Europe discovers the scale of strategic dependence
For the European Union, the problem of raw material dependence is becoming one of the biggest economic challenges of the next decade. Europe’s energy transition and the development of electromobility are increasing demand for lithium, nickel, manganese, graphite and rare earth metals. At the same time, the EU has limited own extraction and processing capabilities.
This creates a risk that is not only economic but also political. In the event of escalating trade tensions or geopolitical conflicts, access to key raw materials could be restricted. For industry, this would mean higher costs, production problems and greater investment instability.
Therefore, Brussels is increasingly actively developing a raw material security policy. Diversification of supplies, development of recycling and building European processing capacity are becoming strategic goals. Europe is trying to reduce the situation where the green transition simultaneously leads to a new kind of economic dependence.
The green transition increases pressure on the raw materials market
The energy transition is radically changing the structure of global demand for raw materials. Wind farms, electricity grids, energy storage and electric cars require many times more metals than traditional fossil fuel-based infrastructure.
This means that competition for access to raw materials will systematically increase. The problem is not only the quantity of available resources, but also the pace of development of new mines and processing capacity. Mining projects require huge capital outlays and often many years of preparation.
Geographical concentration remains an additional challenge. The Democratic Republic of the Congo accounts for a significant portion of global cobalt mining, Indonesia is increasing control over the nickel market, and China dominates the processing of rare earth metals and graphite. In practice, this means industry’s growing dependence on regions with elevated political risk.
Poland can benefit from the new industrial order
For Poland, the restructuring of global supply chains may mean significant investment opportunities.

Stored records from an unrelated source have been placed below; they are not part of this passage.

variable {A} in
/-- **Pull-back along a homomorphism `F : A² → A` intertwines the diagonal actions on all of `H•`**: for `u` commuting with
`End(A)` on `H¹(A)`, `⋀ᵏ(u ⊕ u) ∘ F^* = F^* ∘ ⋀ᵏu` on `Hᵏ(A(ℂ); ℂ)` — on `H¹` this is the lane's `diagPow_intertwine_right`
(Milne §1 p. 643), and both sides are multiplicative on the monomials `v₁ ∪ ⋯ ∪ v_k` that span `Hᵏ = ⋀ᵏH¹`
(`complexBetti_map_cupPowOne`, `exteriorPullback_cupPowOne`). [cite: Milne1999LefschetzClasses, §1 p. 643 and Cor. 5.6 (p. 663)]
[cite: HatcherAT2002, §3.2 Example 3.16] -/
theorem exteriorPullback_diagPow_one_map (F : A.powSucc 1 ⟶ A) {u : complexBetti A.X 1 ≃ₗ[ℂ] complexBetti A.X 1}
    (hu : u ∈ Milne1999.centralizerGroup A) (k : ℕ) (y : complexBetti A.X k) :
    exteriorPullback (AbelianVariety.hasExteriorCohomologyH1_complexPoints (A.powSucc 1)) (diagPow A u 1).toLinearMap k
        (complexBetti.map F.hom.hom.hom k y) =
      complexBetti.map F.hom.hom.hom k
        (exteriorPullback (AbelianVariety.hasExteriorCohomologyH1_complexPoints A) u.toLinearMap k y) := by
  have hΛ := AbelianVariety.hasExteriorCohomologyH1_complexPoints A
  have hΛ2 := AbelianVariety.hasExteriorCohomologyH1_complexPoints (A.powSucc 1)
  have key : (exteriorPullback hΛ2 (diagPow A u 1).toLinearMap k) ∘ₗ (complexBetti.map F.hom.hom.hom k).hom =
      (complexBetti.map F.hom.hom.hom k).hom ∘ₗ exteriorPullback hΛ u.toLinearMap k := by
    refine exteriorPullback_ext hΛ fun v ↦ ?_
    change exteriorPullback hΛ2 (diagPow A u 1).toLinearMap k (complexBetti.map F.hom.hom.hom k (cupPowOne ℂ (ComplexPoints A.X) k v)) =
      complexBetti.map F.hom.hom.hom k (exteriorPullback hΛ u.toLinearMap k (cupPowOne ℂ (ComplexPoints A.X) k v))
    rw [complexBetti_map_cupPowOne, exteriorPullback_cupPowOne, exteriorPullback_cupPowOne, complexBetti_map_cupPowOne]
    congr 1
    funext j
    exact Milne1999.diagPow_intertwine_right hu (a := 1) F (v j)
  exact LinearMap.congr_fun key y

/-- **THE TRANSPOSED GRAPH-TYPE CLASS OF A HOMOMORPHISM `F : A² → A` IS A LEFSCHETZ CLASS ON `A³`, ONE DEGREE AT A TIME** (Milne
Cor. 5.6 «the graph of any regular map of abelian varieties is Lefschetz» with Prop. 5.7, for the correspondence `F` between `A²` and
`A`, on the tree's carriers): for a morphism `f : A.X^{×2} ⟶ A.X` underlying a homomorphism `F : A² → A`, a basis `x` of `Hᵏ(A(ℂ); ℂ)`
and `xd` with `⟨x_i ∪ xd_j, [A]⟩ = c δ_{ij}`, `c ≠ 0`, the class `Σ_i pr_{A^{×2}}^* f^* x_i ∪ pr_A^* xd_i ∈ H^{2n}(A.X^{×3}(ℂ); ℂ)`
lies in `lefschetzPowClasses (dim A) A.X 2 n = Dⁿ_hom(A^{×3})_ℂ`. Proof (`n ≥ 1`; `h` the rational Kähler class of a projective
embedding, `S(A)(ℂ) = unitaryCentralizerGroup A h`): after normalising `c = 1`, the class is fixed by `⋀•(u ⊕ u ⊕ u)` for every
`u ∈ S(A)(ℂ)` — `⋀(u⊕u⊕u)(pr^* X ∪ pr^* Y) = pr^*(⋀(u⊕u) X) ∪ pr^*(⋀u Y)` (`exteriorPullback_prodBlockDiagEquiv_sum_cross`),
`⋀(u⊕u) F^* x_i = F^* ⋀u x_i` (previous theorem), and `(⋀u x_i, ⋀u xd_i)` is again a dual pair (`det u = 1`,
`cupPairing_exteriorPullback_exteriorPullback`) giving the same class (`PerfPairDuality.sum_dual_eq_sum_dual`) — hence Lefschetz on
`A³ = A.powSucc 2` by Cor. 4.5 there through `S(A)(ℂ)` (`Milne1999.mem_divisorClassesSpan_powSucc_of_forall_diagPowExterior_apply_eq`;
`A.powSucc 2 = A.X^{×3}` on the nose and `dim = cartesianPowDim (dim A) 2`).
[cite: Milne1999LefschetzClasses, Cor. 5.6 (p. 663), Prop. 5.7 (p. 664), Cor. 4.5 and Cor. 4.7 (p. 659)]
[cite: VoisinHodgeI2002, §11.3.3 Lemma 11.41 with (11.11)] -/
theorem graphTypeClass_mem_lefschetzPowClasses (f : cartesianPow A.X (1 + 1) ⟶ A.X) (hf : ∃ F : A.powSucc 1 ⟶ A, F.hom.hom.hom = f)
    {k d : ℕ} (hkd : k + d = 2 * A.dim) {ι : Type} [Fintype ι] [DecidableEq ι] (x : Module.Basis ι ℂ (complexBetti A.X k))
    {xd : ι → complexBetti A.X d} {c : ℂ} (hc : c ≠ 0)
    (hd : ∀ i j, cupPairing (complexOrientationFamily (AbelianVariety.isSmoothProjective_holds (A := A))) hkd (x i) (xd j) =
      if i = j then c else 0) :
    (∑ i, cupProduct hkd (complexBetti.map (fst (cartesianPow A.X (1 + 1)) A.X) k (complexBetti.map f k (x i)))
        (complexBetti.map (snd (cartesianPow A.X (1 + 1)) A.X) d (xd i))) ∈ lefschetzPowClasses A.dim A.X 2 A.dim := by
  classical
  obtain ⟨F, rfl⟩ := hf
  have hX : IsSmoothProjective A.dim A.X := AbelianVariety.isSmoothProjective_holds (A := A)
  have hΛ := AbelianVariety.hasExteriorCohomologyH1_complexPoints A
  -- the class on the abelian variety `A³ = A.powSucc 2 = A² × A`, written with its projections (same carrier, on the nose)
  have key : (∑ i, cupProduct hkd
      (complexBetti.map (AbelianVariety.fst (A.powSucc 1) A).hom.hom.hom k (complexBetti.map F.hom.hom.hom k (x i)))
      (complexBetti.map (AbelianVariety.snd (A.powSucc 1) A).hom.hom.hom d (xd i))) ∈
      divisorClassesSpan (A.powSucc 2).X (A.powSucc 2).dim A.dim := by
    rcases Nat.eq_zero_or_pos A.dim with hA | hA0
    · exact Milne1999.mem_divisorClassesSpan_of_eq_zero_or_lt (A.powSucc 2) (Or.inl hA) _
    -- polarize `A` by the rational Kähler class of a projective embedding
    obtain ⟨D⟩ := nonempty_kaehlerRationalDatum hX
    have hK1 : IsKaehlerClass A.dim A.X (((1 : ℝ) : ℂ) • D.Hη) := by
      rw [Complex.ofReal_one, one_smul]
      exact D.isKaehlerClassVia.isKaehlerClass D.isNatural D.isMultiplicative
    have hK : ∃ s : ℝ, 0 < s ∧ IsKaehlerClass A.dim A.X ((s : ℂ) • D.Hη) := ⟨1, one_pos, hK1⟩
    have hnd := Milne1999.eq_zero_of_forall_polarizationPairingOne_eq_zero_of_isKaehlerClass_smul' one_ne_zero hK1
    have hh := Milne1999.mem_hodgeClassSpan_one_of_isKaehlerClass_smul D.isRationalClass_Hη one_ne_zero hK1
    have htop := Milne1999.lefschetzPow_self_ne_zero_of_isKaehlerClass_smul hA0 hK1
    -- normalise the dual family to `c = 1`
    have hd' : ∀ i j, cupPairing (complexOrientationFamily hX) hkd (x i) (c⁻¹ • xd j) = if i = j then 1 else 0 := by
      intro i j
      rw [map_smul, hd, smul_eq_mul]
      split_ifs
      · exact inv_mul_cancel₀ hc
      · exact mul_zero _
    -- the Künneth-class bilinear map `Φ(v, w) = pr^* F^* v ∪ pr^* w` on `A² × A`
    let Φ : complexBetti A.X k →ₗ[ℂ] complexBetti A.X d →ₗ[ℂ] complexBetti ((A.powSucc 1).prod A).X (2 * A.dim) :=
      ((cupProduct hkd) ∘ₗ ((complexBetti.map (AbelianVariety.fst (A.powSucc 1) A).hom.hom.hom k).hom ∘ₗ
        (complexBetti.map F.hom.hom.hom k).hom)).compl₂ (complexBetti.map (AbelianVariety.snd (A.powSucc 1) A).hom.hom.hom d).hom
    have hΦ : ∀ v w, Φ v w = cupProduct hkd
        (complexBetti.map (AbelianVariety.fst (A.powSucc 1) A).hom.hom.hom k (complexBetti.map F.hom.hom.hom k v))
        (complexBetti.map (AbelianVariety.snd (A.powSucc 1) A).hom.hom.hom d w) := fun v w ↦ rfl
    have hsmul : (∑ i, cupProduct hkd
        (complexBetti.map (AbelianVariety.fst (A.powSucc 1) A).hom.hom.hom k (complexBetti.map F.hom.hom.hom k (x i)))
        (complexBetti.map (AbelianVariety.snd (A.powSucc 1) A).hom.hom.hom d (xd i))) = c • ∑ i, Φ (x i) (c⁻¹ • xd i) := by
      rw [Finset.smul_sum]
      refine Finset.sum_congr rfl fun i _ ↦ ?_
      rw [map_smul, smul_inv_smul₀ hc, hΦ]
    rw [hsmul]
    refine Submodule.smul_mem _ _ ?_
    refine Milne1999.mem_divisorClassesSpan_powSucc_of_forall_diagPowExterior_apply_eq hA0 hh htop hnd 2 A.dim _ fun u hu ↦ ?_
    have hdet : LinearMap.det (u : complexBetti A.X 1 →ₗ[ℂ] complexBetti A.X 1) = 1 :=
      Milne1999.det_eq_one_of_mem_unitaryCentralizerGroup D.isRationalClass_Hη hK hu
    -- the moved dual pair `(⋀ᵏu xᵢ, ⋀ᵈu (c⁻¹ xdᵢ))`
    let y' : Module.Basis ι ℂ (complexBetti A.X k) := x.map (exteriorPullbackEquiv hΛ u k)
    have hy' : ∀ j, y' j = exteriorPullback hΛ (u : complexBetti A.X 1 →ₗ[ℂ] complexBetti A.X 1) k (x j) :=
      fun j ↦ by rw [Module.Basis.map_apply, Milne1999.exteriorPullbackEquiv_apply]
    have hyd' : ∀ i j, cupPairing (complexOrientationFamily hX) hkd (y' i)
        (exteriorPullback hΛ (u : complexBetti A.X 1 →ₗ[ℂ] complexBetti A.X 1) d (c⁻¹ • xd j)) = if i = j then 1 else 0 := by
      intro i j
      rw [hy', Milne1999.cupPairing_exteriorPullback_exteriorPullback (complexOrientationFamily hX) u hdet hkd, hd']
    have hdual := PerfPairDuality.sum_dual_eq_sum_dual (isPerfPair_cupPairing_complexPoints complexOrientationFamily hX hkd)
      x hd' y' hyd' Φ
    -- `⋀(u ⊕ u ⊕ u) = ⋀((u ⊕ u) ⊕ u)` on the sum (the carriers of `A.powSucc 2` and `A² × A` agree on the nose; no `rw` across them)
    have h1 := exteriorPullback_prodBlockDiagEquiv_sum_cross (diagPow A u 1) u hkd
      (fun i ↦ complexBetti.map F.hom.hom.hom k (x i)) (fun i ↦ c⁻¹ • xd i)
    have h3 : (∑ i, cupProduct hkd
        (complexBetti.map (AbelianVariety.fst (A.powSucc 1) A).hom.hom.hom k
          (exteriorPullback (AbelianVariety.hasExteriorCohomologyH1_complexPoints (A.powSucc 1)) (diagPow A u 1).toLinearMap k
            (complexBetti.map F.hom.hom.hom k (x i))))
        (complexBetti.map (AbelianVariety.snd (A.powSucc 1) A).hom.hom.hom d
          (exteriorPullback hΛ (u : complexBetti A.X 1 →ₗ[ℂ] complexBetti A.X 1) d (c⁻¹ • xd i)))) =
        ∑ i, Φ (y' i) (exteriorPullback hΛ (u : complexBetti A.X 1 →ₗ[ℂ] complexBetti A.X 1) d (c⁻¹ • xd i)) := by
      refine Finset.sum_congr rfl fun i _ ↦ ?_
      rw [hΦ, hy', exteriorPullback_diagPow_one_map F hu.1 k (x i)]
    have h4 : (∑ i, Φ (x i) (c⁻¹ • xd i)) = ∑ i, cupProduct hkd
        (complexBetti.map (AbelianVariety.fst (A.powSucc 1) A).hom.hom.hom k (complexBetti.map F.hom.hom.hom k (x i)))
        (complexBetti.map (AbelianVariety.snd (A.powSucc 1) A).hom.hom.hom d (c⁻¹ • xd i)) :=
      Finset.sum_congr rfl fun i _ ↦ hΦ _ _
    rw [h4]
    exact h1.trans (h3.trans (hdual.symm.trans h4))
  rw [A.dim_powSucc_eq_cartesianPowDim 2] at key
  exact key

Europe will need new raw material processing plants, battery component production and recycling of strategic materials.
Poland already plays an important role in the European lithium-ion battery sector. The development of this market may increase the importance of the domestic chemical, logistics and processing industries. Recycling of strategic materials, which could become one of the pillars of European material independence, will also become increasingly important.
At the same time, Poland remains exposed to the effects of global raw material instability. High metal prices and supply constraints can affect production costs in automotive, electronics and machinery industries.
Raw materials become a tool of geopolitical influence
The most important change is that strategic raw materials are ceasing to be purely an economic category. Increasingly, they are becoming an instrument of international policy and great power rivalry.
Countries with control over extraction or processing gain the ability to exert economic pressure and build technological advantage. This is why the US, the EU and China today treat raw material policy as an element of national security.
In practice, this means that the coming years will bring increased investment in mining, recycling and securing access to strategic materials. The competition for raw materials may become as important as the earlier competition for oil and gas.
For Europe, the key will be finding a balance between climate transition, industrial competitiveness and economic security. Without its own raw material base, maintaining a strong industrial position may become increasingly difficult.